Task statement: Both the line below containing "theorem mem_adicCompletionIntegers_iff_mem_integer (x" and the line containing "Valuation.vle_one_iff (ValuativeRel.valuation (v.adicCompletion", along with every line between them, should be repeated exactly; no other line belongs in the answer.

___ Data for analysis

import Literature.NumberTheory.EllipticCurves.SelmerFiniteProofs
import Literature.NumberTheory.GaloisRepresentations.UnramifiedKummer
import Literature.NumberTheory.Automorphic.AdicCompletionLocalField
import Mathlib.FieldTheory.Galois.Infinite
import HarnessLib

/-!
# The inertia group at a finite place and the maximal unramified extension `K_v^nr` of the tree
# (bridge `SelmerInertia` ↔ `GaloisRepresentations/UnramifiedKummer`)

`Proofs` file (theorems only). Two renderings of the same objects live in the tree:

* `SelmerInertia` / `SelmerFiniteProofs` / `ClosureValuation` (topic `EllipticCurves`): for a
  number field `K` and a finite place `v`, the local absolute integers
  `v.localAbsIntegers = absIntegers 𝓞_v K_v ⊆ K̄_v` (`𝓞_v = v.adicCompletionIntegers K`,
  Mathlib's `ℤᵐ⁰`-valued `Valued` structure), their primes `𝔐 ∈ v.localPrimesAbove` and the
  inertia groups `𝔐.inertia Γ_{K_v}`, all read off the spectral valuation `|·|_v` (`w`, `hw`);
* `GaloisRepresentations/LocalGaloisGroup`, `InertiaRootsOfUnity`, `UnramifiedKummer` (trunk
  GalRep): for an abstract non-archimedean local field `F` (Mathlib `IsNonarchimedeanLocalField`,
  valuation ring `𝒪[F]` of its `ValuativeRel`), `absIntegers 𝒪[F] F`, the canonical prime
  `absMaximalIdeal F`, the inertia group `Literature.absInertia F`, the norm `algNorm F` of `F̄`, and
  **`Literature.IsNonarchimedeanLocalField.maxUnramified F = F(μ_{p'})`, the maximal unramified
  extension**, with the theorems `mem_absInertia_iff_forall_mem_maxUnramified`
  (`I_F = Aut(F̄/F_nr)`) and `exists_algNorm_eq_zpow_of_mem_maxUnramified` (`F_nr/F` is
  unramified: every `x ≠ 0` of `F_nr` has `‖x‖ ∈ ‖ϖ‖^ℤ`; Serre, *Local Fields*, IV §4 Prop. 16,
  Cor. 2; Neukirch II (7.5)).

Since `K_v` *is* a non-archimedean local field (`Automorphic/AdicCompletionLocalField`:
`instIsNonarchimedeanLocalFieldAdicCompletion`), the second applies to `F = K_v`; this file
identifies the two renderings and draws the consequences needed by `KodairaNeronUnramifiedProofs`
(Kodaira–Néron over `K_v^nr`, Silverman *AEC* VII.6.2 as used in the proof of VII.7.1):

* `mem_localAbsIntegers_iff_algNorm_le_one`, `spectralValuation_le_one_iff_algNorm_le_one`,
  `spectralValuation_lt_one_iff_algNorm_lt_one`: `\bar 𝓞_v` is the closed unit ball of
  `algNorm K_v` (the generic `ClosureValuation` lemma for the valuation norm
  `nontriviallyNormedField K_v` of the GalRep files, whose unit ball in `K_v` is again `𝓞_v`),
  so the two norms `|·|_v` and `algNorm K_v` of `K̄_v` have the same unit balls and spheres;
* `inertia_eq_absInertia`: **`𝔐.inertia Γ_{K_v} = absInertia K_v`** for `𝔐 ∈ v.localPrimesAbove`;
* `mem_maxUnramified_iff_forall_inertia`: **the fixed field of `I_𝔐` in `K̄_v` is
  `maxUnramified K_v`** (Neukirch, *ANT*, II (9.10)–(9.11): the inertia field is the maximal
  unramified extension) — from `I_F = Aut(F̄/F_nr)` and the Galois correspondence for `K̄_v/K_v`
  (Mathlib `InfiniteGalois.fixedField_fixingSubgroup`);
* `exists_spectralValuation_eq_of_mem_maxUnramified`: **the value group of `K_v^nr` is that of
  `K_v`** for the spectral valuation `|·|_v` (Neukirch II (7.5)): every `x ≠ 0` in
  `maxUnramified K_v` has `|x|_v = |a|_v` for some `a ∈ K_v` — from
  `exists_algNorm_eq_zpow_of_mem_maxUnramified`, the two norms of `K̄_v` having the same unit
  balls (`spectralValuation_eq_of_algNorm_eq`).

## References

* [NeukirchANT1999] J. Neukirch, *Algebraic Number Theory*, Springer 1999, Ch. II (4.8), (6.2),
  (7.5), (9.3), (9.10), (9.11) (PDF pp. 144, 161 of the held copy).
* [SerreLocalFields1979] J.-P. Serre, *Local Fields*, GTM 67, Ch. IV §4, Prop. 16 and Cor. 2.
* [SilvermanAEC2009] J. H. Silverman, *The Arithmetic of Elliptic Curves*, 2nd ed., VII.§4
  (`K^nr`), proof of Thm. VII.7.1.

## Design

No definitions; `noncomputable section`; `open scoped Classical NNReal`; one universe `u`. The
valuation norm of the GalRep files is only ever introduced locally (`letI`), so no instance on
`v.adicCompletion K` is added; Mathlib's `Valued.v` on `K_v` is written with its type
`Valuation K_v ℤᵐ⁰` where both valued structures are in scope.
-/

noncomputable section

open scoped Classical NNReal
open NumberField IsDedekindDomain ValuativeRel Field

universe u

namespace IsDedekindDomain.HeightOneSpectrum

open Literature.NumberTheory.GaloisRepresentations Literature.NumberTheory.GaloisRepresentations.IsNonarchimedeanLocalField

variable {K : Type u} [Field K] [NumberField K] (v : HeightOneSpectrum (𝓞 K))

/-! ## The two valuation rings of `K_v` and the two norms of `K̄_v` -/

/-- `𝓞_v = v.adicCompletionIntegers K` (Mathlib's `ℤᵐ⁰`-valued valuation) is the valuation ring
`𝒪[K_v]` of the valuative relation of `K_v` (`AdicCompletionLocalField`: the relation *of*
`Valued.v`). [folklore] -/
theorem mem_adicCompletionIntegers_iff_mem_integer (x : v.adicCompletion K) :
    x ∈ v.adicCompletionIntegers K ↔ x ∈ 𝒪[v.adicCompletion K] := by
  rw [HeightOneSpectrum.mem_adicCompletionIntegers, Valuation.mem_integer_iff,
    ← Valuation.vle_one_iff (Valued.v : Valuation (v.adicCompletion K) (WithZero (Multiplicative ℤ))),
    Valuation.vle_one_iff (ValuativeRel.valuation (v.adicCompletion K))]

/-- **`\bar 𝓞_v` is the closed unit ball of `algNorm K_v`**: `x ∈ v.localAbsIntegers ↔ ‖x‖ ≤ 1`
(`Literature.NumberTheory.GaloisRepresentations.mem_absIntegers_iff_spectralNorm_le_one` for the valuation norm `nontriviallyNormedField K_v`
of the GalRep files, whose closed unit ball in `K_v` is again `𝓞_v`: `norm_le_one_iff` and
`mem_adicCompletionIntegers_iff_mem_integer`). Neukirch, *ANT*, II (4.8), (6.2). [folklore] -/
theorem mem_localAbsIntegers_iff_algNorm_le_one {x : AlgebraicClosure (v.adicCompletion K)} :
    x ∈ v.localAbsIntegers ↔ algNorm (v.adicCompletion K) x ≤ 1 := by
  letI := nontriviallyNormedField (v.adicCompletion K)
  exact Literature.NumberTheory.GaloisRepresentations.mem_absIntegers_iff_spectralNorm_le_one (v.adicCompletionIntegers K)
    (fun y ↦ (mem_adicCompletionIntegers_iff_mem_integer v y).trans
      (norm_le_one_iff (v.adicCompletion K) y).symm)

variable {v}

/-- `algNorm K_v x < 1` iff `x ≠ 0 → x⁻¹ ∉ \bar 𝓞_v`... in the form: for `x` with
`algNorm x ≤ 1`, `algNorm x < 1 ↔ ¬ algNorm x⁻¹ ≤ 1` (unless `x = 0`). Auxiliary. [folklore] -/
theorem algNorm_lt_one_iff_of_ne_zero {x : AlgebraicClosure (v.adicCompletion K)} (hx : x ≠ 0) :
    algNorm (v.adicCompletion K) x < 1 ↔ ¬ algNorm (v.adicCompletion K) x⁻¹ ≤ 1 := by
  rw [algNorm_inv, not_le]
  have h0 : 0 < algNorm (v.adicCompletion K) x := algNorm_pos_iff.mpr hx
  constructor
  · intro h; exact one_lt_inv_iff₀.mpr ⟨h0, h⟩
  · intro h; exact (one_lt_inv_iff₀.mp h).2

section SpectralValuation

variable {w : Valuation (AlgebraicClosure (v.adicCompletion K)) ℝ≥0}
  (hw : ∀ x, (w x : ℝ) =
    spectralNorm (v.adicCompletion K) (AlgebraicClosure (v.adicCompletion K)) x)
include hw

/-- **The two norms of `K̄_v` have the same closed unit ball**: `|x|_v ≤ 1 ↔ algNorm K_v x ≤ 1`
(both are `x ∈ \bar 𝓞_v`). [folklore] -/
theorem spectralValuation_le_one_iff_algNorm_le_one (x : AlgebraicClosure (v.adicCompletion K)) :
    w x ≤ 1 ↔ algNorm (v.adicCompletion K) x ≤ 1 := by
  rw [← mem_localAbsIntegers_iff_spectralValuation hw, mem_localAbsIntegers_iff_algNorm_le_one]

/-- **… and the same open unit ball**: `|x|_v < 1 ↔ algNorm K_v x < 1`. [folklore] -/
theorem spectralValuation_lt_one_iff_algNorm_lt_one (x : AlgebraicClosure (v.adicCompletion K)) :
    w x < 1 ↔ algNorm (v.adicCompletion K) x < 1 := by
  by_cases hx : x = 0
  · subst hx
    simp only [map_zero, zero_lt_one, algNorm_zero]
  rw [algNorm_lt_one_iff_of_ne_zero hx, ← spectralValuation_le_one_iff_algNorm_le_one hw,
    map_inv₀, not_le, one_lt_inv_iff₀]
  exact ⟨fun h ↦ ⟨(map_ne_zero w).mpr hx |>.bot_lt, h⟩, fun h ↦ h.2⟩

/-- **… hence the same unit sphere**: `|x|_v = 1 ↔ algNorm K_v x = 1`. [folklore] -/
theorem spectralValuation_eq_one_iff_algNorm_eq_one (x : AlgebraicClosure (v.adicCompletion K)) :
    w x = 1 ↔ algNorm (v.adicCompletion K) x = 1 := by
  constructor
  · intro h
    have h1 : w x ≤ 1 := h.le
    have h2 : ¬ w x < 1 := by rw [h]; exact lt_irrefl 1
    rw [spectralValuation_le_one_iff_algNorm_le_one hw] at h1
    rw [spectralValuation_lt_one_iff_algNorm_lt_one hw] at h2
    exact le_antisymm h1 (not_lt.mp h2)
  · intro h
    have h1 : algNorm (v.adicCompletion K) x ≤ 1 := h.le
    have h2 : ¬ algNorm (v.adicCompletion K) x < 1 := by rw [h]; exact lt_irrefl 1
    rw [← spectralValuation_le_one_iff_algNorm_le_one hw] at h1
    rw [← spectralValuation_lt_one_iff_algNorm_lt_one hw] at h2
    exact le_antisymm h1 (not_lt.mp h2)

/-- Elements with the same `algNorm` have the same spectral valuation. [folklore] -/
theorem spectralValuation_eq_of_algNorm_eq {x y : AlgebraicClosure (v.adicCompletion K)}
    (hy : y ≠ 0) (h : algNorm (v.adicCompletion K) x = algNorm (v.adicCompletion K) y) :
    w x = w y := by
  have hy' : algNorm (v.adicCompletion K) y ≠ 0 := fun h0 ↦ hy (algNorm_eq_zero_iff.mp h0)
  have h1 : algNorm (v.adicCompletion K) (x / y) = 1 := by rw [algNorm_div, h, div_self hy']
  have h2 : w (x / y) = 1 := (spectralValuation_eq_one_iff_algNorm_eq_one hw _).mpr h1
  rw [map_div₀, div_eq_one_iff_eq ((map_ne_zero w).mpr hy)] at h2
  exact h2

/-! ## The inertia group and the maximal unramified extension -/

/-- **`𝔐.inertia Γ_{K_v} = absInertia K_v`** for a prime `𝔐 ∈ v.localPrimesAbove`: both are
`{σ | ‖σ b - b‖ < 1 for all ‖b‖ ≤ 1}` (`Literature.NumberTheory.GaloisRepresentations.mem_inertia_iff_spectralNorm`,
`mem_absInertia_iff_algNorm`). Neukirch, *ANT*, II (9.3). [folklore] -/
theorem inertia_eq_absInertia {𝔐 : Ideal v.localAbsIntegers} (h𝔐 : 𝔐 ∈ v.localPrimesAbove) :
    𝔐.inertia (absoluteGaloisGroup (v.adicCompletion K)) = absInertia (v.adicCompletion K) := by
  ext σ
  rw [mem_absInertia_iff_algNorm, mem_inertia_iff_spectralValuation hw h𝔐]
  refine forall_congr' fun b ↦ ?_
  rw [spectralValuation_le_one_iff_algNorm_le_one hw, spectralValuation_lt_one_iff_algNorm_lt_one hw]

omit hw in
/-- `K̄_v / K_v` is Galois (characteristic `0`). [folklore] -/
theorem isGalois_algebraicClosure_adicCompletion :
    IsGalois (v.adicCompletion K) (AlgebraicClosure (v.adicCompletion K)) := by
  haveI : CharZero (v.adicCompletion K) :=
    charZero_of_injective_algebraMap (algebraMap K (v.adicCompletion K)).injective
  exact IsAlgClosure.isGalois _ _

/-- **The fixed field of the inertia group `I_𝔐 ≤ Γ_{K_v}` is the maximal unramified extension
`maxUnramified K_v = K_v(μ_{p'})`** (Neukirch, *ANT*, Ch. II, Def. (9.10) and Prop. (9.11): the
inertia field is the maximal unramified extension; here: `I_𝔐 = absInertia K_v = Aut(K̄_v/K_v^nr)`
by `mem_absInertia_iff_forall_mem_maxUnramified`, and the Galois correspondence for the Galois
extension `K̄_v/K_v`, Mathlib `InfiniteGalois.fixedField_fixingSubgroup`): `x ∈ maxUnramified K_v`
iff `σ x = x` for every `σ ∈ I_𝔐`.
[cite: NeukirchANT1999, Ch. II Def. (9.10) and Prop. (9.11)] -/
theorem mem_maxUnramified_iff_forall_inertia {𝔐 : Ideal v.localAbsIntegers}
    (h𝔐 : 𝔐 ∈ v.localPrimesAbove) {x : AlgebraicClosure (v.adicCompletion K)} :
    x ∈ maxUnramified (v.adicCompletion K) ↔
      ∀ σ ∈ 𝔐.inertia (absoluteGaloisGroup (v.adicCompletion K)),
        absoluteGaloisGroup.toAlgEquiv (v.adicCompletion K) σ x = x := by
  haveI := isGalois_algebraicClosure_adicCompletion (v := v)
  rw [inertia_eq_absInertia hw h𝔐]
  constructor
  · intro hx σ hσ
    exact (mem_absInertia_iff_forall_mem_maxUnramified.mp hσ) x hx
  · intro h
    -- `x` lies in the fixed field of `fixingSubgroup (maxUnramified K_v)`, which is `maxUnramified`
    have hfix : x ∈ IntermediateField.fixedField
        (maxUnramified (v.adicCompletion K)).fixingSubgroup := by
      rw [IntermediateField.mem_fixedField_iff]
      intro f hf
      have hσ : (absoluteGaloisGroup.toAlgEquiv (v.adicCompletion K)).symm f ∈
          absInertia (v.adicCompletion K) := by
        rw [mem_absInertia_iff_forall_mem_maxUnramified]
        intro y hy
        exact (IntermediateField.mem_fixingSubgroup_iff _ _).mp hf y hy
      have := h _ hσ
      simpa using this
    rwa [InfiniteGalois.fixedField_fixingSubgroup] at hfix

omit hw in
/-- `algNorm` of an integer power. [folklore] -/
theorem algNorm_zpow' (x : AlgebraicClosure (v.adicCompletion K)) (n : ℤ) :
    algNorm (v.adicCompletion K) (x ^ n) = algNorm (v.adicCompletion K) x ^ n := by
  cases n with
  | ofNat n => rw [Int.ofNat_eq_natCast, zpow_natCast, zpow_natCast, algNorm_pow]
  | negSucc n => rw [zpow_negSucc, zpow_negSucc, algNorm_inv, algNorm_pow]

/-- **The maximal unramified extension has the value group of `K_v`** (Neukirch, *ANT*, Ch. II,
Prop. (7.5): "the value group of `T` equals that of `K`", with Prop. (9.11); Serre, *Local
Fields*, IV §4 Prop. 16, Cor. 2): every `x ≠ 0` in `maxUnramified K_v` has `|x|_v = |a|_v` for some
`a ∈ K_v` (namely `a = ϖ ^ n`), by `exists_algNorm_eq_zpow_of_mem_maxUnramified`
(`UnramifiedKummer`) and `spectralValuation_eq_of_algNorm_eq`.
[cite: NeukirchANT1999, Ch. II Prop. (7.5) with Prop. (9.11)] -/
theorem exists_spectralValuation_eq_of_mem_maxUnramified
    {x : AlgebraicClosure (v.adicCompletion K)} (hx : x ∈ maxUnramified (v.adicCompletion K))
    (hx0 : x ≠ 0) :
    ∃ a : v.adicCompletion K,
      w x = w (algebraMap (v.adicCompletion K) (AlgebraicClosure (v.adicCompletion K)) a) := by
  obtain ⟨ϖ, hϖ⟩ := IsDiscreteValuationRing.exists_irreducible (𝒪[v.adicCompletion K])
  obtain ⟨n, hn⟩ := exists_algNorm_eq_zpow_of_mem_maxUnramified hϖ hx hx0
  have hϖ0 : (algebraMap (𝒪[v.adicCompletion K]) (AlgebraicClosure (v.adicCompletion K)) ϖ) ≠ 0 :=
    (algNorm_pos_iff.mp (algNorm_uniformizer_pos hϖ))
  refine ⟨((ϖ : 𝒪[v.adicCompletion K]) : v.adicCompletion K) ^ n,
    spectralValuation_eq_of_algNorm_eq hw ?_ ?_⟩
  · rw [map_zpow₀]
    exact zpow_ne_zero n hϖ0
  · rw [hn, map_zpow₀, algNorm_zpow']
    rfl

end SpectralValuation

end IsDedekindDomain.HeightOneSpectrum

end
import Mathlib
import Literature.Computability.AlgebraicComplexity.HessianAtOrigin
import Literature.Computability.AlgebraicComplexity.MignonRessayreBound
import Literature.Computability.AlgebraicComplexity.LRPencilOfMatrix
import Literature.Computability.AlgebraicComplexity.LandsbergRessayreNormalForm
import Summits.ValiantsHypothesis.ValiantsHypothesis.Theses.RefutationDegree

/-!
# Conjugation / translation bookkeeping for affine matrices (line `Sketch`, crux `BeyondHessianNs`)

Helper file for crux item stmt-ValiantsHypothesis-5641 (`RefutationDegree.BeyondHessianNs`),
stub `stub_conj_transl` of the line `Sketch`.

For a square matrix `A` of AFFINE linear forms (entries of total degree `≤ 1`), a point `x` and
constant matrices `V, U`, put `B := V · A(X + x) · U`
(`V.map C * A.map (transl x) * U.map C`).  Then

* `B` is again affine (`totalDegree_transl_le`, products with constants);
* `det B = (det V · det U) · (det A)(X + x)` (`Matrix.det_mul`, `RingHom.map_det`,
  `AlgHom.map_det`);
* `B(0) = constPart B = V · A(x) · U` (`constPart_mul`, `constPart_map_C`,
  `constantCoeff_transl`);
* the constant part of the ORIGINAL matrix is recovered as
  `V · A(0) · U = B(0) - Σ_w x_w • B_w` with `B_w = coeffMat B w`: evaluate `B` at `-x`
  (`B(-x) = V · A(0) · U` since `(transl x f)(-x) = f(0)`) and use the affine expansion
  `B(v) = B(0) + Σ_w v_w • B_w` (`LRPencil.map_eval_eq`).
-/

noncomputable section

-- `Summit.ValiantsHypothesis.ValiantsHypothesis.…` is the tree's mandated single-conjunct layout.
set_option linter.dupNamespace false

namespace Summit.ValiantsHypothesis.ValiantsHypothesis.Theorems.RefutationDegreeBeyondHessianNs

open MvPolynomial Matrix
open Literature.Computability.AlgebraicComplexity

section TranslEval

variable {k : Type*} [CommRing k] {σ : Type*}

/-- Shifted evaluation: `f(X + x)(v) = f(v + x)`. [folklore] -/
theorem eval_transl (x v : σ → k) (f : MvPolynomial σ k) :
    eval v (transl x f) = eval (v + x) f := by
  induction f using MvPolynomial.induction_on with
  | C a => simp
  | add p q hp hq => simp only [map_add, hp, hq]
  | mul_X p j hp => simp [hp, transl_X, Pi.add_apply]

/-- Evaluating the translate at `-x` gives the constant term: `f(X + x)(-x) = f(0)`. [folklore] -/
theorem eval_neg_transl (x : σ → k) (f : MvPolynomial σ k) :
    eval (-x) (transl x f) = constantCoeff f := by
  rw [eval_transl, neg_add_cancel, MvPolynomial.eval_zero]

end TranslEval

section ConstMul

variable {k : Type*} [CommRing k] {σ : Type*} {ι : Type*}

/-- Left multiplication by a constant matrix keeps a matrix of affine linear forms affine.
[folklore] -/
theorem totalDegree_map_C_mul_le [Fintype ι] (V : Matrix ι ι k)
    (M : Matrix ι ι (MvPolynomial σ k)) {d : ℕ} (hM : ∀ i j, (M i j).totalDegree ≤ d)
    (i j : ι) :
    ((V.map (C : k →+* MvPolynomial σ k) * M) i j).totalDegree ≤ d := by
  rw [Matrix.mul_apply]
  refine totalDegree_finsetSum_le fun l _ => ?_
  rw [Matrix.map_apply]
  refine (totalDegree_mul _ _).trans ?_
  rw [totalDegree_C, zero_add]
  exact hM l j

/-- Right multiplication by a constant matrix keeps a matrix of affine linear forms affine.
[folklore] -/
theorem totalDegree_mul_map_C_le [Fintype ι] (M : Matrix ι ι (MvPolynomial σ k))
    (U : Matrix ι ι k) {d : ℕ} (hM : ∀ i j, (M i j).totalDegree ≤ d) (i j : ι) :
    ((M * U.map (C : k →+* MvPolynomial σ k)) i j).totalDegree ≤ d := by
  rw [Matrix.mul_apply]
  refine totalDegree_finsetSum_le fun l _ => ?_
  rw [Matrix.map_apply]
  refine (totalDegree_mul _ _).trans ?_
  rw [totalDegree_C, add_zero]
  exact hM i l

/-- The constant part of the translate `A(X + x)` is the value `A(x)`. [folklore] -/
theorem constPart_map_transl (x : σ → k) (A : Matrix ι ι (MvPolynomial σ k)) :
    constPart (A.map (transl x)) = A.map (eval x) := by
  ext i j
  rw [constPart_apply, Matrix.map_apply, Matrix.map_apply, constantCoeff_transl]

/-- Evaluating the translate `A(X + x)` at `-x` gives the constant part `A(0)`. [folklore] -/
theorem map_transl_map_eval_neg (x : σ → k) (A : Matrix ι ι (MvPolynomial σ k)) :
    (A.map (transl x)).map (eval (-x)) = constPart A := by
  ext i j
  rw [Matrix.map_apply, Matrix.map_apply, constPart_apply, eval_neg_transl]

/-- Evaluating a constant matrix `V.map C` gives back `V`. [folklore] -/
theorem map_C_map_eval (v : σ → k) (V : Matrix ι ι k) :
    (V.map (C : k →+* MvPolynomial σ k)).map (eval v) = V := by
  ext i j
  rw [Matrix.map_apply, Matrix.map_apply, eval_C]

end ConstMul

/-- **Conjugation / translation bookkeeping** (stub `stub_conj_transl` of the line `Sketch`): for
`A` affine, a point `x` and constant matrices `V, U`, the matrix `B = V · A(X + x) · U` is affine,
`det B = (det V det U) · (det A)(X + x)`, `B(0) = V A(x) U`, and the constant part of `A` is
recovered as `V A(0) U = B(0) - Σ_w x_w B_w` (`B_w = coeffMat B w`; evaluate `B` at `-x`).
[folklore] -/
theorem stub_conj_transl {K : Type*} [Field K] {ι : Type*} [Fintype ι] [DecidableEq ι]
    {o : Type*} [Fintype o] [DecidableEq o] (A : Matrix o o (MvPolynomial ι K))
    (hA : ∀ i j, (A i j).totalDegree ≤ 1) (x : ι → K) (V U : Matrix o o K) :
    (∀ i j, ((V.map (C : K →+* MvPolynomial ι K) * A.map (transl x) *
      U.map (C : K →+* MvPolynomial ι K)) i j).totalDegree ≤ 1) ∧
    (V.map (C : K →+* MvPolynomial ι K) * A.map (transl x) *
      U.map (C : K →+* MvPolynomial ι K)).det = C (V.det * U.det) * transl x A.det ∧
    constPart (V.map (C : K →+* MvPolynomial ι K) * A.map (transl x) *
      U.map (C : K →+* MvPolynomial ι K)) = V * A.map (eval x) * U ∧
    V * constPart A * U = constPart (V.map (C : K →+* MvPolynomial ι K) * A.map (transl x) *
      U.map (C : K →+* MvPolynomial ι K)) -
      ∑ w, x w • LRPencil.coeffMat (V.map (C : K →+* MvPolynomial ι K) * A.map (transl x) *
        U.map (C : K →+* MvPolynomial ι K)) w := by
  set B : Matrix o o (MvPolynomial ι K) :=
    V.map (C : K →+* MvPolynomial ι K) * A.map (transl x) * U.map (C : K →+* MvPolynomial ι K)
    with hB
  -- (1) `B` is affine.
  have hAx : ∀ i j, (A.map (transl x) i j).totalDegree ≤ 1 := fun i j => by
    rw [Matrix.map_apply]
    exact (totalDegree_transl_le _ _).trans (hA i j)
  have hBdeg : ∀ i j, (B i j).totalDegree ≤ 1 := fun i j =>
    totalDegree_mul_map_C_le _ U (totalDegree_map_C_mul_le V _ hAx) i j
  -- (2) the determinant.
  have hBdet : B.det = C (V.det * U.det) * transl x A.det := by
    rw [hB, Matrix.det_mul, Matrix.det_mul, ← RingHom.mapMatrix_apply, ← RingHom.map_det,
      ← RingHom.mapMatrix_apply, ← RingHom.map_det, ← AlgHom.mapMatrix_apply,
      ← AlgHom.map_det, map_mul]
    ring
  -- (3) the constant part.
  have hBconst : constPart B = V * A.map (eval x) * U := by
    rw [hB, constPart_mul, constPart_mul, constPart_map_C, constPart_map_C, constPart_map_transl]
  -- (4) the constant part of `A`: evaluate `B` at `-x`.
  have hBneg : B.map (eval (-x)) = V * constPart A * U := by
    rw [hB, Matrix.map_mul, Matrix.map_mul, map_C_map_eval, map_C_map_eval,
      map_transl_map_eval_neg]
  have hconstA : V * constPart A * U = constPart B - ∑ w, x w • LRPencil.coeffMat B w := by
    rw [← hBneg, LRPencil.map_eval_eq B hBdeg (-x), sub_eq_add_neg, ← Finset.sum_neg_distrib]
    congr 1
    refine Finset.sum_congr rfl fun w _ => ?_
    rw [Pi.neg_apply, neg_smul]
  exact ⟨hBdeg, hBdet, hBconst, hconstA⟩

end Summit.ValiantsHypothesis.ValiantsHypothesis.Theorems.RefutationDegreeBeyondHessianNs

______

Answer box:
theorem mem_adicCompletionIntegers_iff_mem_integer (x : v.adicCompletion K) :
    x ∈ v.adicCompletionIntegers K ↔ x ∈ 𝒪[v.adicCompletion K] := by
  rw [HeightOneSpectrum.mem_adicCompletionIntegers, Valuation.mem_integer_iff,
    ← Valuation.vle_one_iff (Valued.v : Valuation (v.adicCompletion K) (WithZero (Multiplicative ℤ))),
    Valuation.vle_one_iff (ValuativeRel.valuation (v.adicCompletion K))]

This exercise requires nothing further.